-- Material provided follows --
import Summits.BirchSwinnertonDyer.Rank1Residual.Additive.CensusX42HeightRescaling
import HarnessLib

/-!
# Rescaling the `p`-adic height datum, II: the EXACT census relation pins `Reg_p(E, Dh)`, the WINDOW
# relation pins only `‖Reg_p(E, Dh)‖` — and what the `∀ Dh` packaging adds at window grade
# (cell `b2b-bsdres`, census cell `bsd-formula-census`, seat `b2b-bsdres-census-ctyper1` =
# conjecture-typer 1, gen 8; prequel `CensusX42HeightRescaling.lean`, sequel `CensusX42ForallErratum.lean`)

HONEST FRAMING (cell `b2b-bsdres`, run/shared/lean/b2b/bsd-rank1-residual/, verbatim in every
file): the goal of the cell is to DELETE the COMBINATION-SHAPED residual classes of the
Birch–Swinnerton-Dyer formula for ALL analytic-rank `≤ 1` elliptic curves over `ℚ` — "full BSD
formula for every rank `≤ 1` curve in class `C`" assembled STRICTLY from published theorems — so
that the rank-`≤ 1` remainder becomes exactly the CONSTRUCTION-SHAPED classes, which are TYPED
(missing-input `Prop`s), NOT attempted. This is not "finishing BSD". Census cell
(bsd-formula-census): research instrumentation; census output = EVIDENCE / conjecture items, never a
Literature fact; labels / RESIDUAL-MAP marks UNCHANGED (O7-ord OPEN; X3♯ / X4♯ CONSTRUCTION-SHAPED);
nothing booked. Theorems only (no definition, no named fact); named facts enter as HYPOTHESES
(`hGZ`, `hGZK`, `hmodD`).

## What

§1. On a row where the typed X4-2 relation is instantiable — (G-ord, `e = 2`): `TypeGOrd`, `Addv`,
`semistabilityIndex = 2`, or (M): `PotMult`; `r_an = 1`; the good-ordinary / multiplicative twist model,
its newform (`hmodD`) and the period ratio of the right parity are kernel theorems — two height data
`Dh, Dh'` that BOTH satisfy the EXACT census relation `CensusX42.RelationAt W p ·` (gen 2, p252477:
`ϖ·[T¹]L·log_p γ·#T² = u·#Ш_an·Reg_p(E,·)·∏c` with the unit `u = α♭⁻¹(·c_∞(E))` PINNED) have
`Reg_p(E,Dh) = Reg_p(E,Dh')` (`padicRegulator_eq_of_relationAt_of_relationAt[_mult]`; pointwise form
`…_of_twist_model`): `#Ш_an ≠ 0` (GZ + GZK), `∏c ≠ 0`, `u ≠ 0`, cancel. So the exact relation holds
for AT MOST ONE datum in each unit class `{u·Dh}` with `Reg_p ≠ 0`: at exact grade the SIGN `κ_h` of
the census height versus Delbourgo's regulator (RESIDUAL-MAP §D addenda 9 (2) / 10 (2): `+1` on
(G-ord, `e = 2`), `−1` on (M)) is visible.
§2. Two data that both satisfy the WINDOW relation `CensusX42.ValRelationAt W p ·` (gen 6, p270126)
have `‖Reg_p(E,Dh)‖ = ‖Reg_p(E,Dh')‖` (`norm_padicRegulator_eq_of_valRelationAt_of_valRelationAt[_mult]`),
and conversely equal norms transfer the relation (prequel, `valRelationAt_of_norm_padicRegulator_eq`):
the window relation is EXACTLY a statement about `ord_p Reg_p(E,Dh)`.
§3. What the packaging `∀ Dh, LeadingTermClauses W p Dh → ValRelationAt W p Dh` (used by the window-
grade `∀ Dh` theorems of `CensusX42ValBridges` / `ValConverse` / `ValLoops`, and of the same shape as
n1011's `hGZ : ∀ Dh, LeadingTermClauses → Schneider ∧ BranchPAdicGrossZagier…`) asserts BEYOND the
relation for one (B)-datum: the (B)-data of the row form ONE unit class in norm
(`norm_eq_one_of_forall_valRelationAt_of_leadingTermClauses_of_pairing_eq_mul`), in particular `p·Dh`
is never a (B)-datum when `Dh` is (`not_leadingTermClauses_of_forall_valRelationAt_of_pairing_eq_prime_mul`).
Off the anomalous rows (`ReductionNonAnomalous`, every (M) row: Delbourgo's `ℓ = 1`) Theorem (B) with a
non-zero leading coefficient already forces this; on the ANOMALOUS (G-ord) rows, where Delbourgo's
`ℓ_p(E) ∈ {1,p,p²}` is transcribed as `∃ ℓ ∣ p²` (`LeadingTermClauses`, flag `Del02-ThmB-ellp-anomalous`),
it is an extra `ℓ_p(E)`-shaped rider — recorded here so that consumers choose the pointwise forms when
they want none. Nothing about any curve is asserted; nothing booked.

References: B. Mazur, J. Tate, J. Teitelbaum, Invent. Math. 84 (1986) §I.13, Ch. II §4
[MazurTateTeitelbaum1986Invent]; D. Delbourgo, Compositio Math. 113 (1998) §2.5 BS-D(p) (i)(ii)
[Delbourgo1998]; D. Delbourgo, J. Number Theory 95 (2002) p. 39 (`ℓ_p(E)`), Thm. (B) (p. 40)
[Delbourgo2002]; P. Schneider, Invent. Math. 69 (1982) §1 [Schneider1982PadicHeightI]; B. Gross,
D. Zagier, Invent. Math. 84 (1986) Thm. I.(7.3) [GrossZagier1986]; HOME RESIDUAL-MAP.md §D addenda 9/10.
-/

set_option autoImplicit false

noncomputable section

open scoped Classical MatrixGroups ModularForm NumberField

open CongruenceSubgroup WeierstrassCurve NumberField Literature.NumberTheory.EllipticCurves
  Literature.NumberTheory.EllipticCurves.ModularForms
  Literature.NumberTheory.EllipticCurves.Rank1Residual
  Literature.NumberTheory.EllipticCurves.Rank1Residual.Typed
  Literature.NumberTheory.EllipticCurves.Delbourgo2002
  Literature.NumberTheory.GaloisRepresentations
  Literature.Barriers.BirchSwinnertonDyer
  IsDedekindDomain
-- Material provided concluded --
Copy out the range of lines above starting at the line with "with the unit" and ending at the line with "asserts BEYOND the", exactly and including both.

-- Reply --
`ϖ·[T¹]L·log_p γ·#T² = u·#Ш_an·Reg_p(E,·)·∏c` with the unit `u = α♭⁻¹(·c_∞(E))` PINNED) have
`Reg_p(E,Dh) = Reg_p(E,Dh')` (`padicRegulator_eq_of_relationAt_of_relationAt[_mult]`; pointwise form
`…_of_twist_model`): `#Ш_an ≠ 0` (GZ + GZK), `∏c ≠ 0`, `u ≠ 0`, cancel. So the exact relation holds
for AT MOST ONE datum in each unit class `{u·Dh}` with `Reg_p ≠ 0`: at exact grade the SIGN `κ_h` of
the census height versus Delbourgo's regulator (RESIDUAL-MAP §D addenda 9 (2) / 10 (2): `+1` on
(G-ord, `e = 2`), `−1` on (M)) is visible.
§2. Two data that both satisfy the WINDOW relation `CensusX42.ValRelationAt W p ·` (gen 6, p270126)
have `‖Reg_p(E,Dh)‖ = ‖Reg_p(E,Dh')‖` (`norm_padicRegulator_eq_of_valRelationAt_of_valRelationAt[_mult]`),
and conversely equal norms transfer the relation (prequel, `valRelationAt_of_norm_padicRegulator_eq`):
the window relation is EXACTLY a statement about `ord_p Reg_p(E,Dh)`.
§3. What the packaging `∀ Dh, LeadingTermClauses W p Dh → ValRelationAt W p Dh` (used by the window-
grade `∀ Dh` theorems of `CensusX42ValBridges` / `ValConverse` / `ValLoops`, and of the same shape as
n1011's `hGZ : ∀ Dh, LeadingTermClauses → Schneider ∧ BranchPAdicGrossZagier…`) asserts BEYOND the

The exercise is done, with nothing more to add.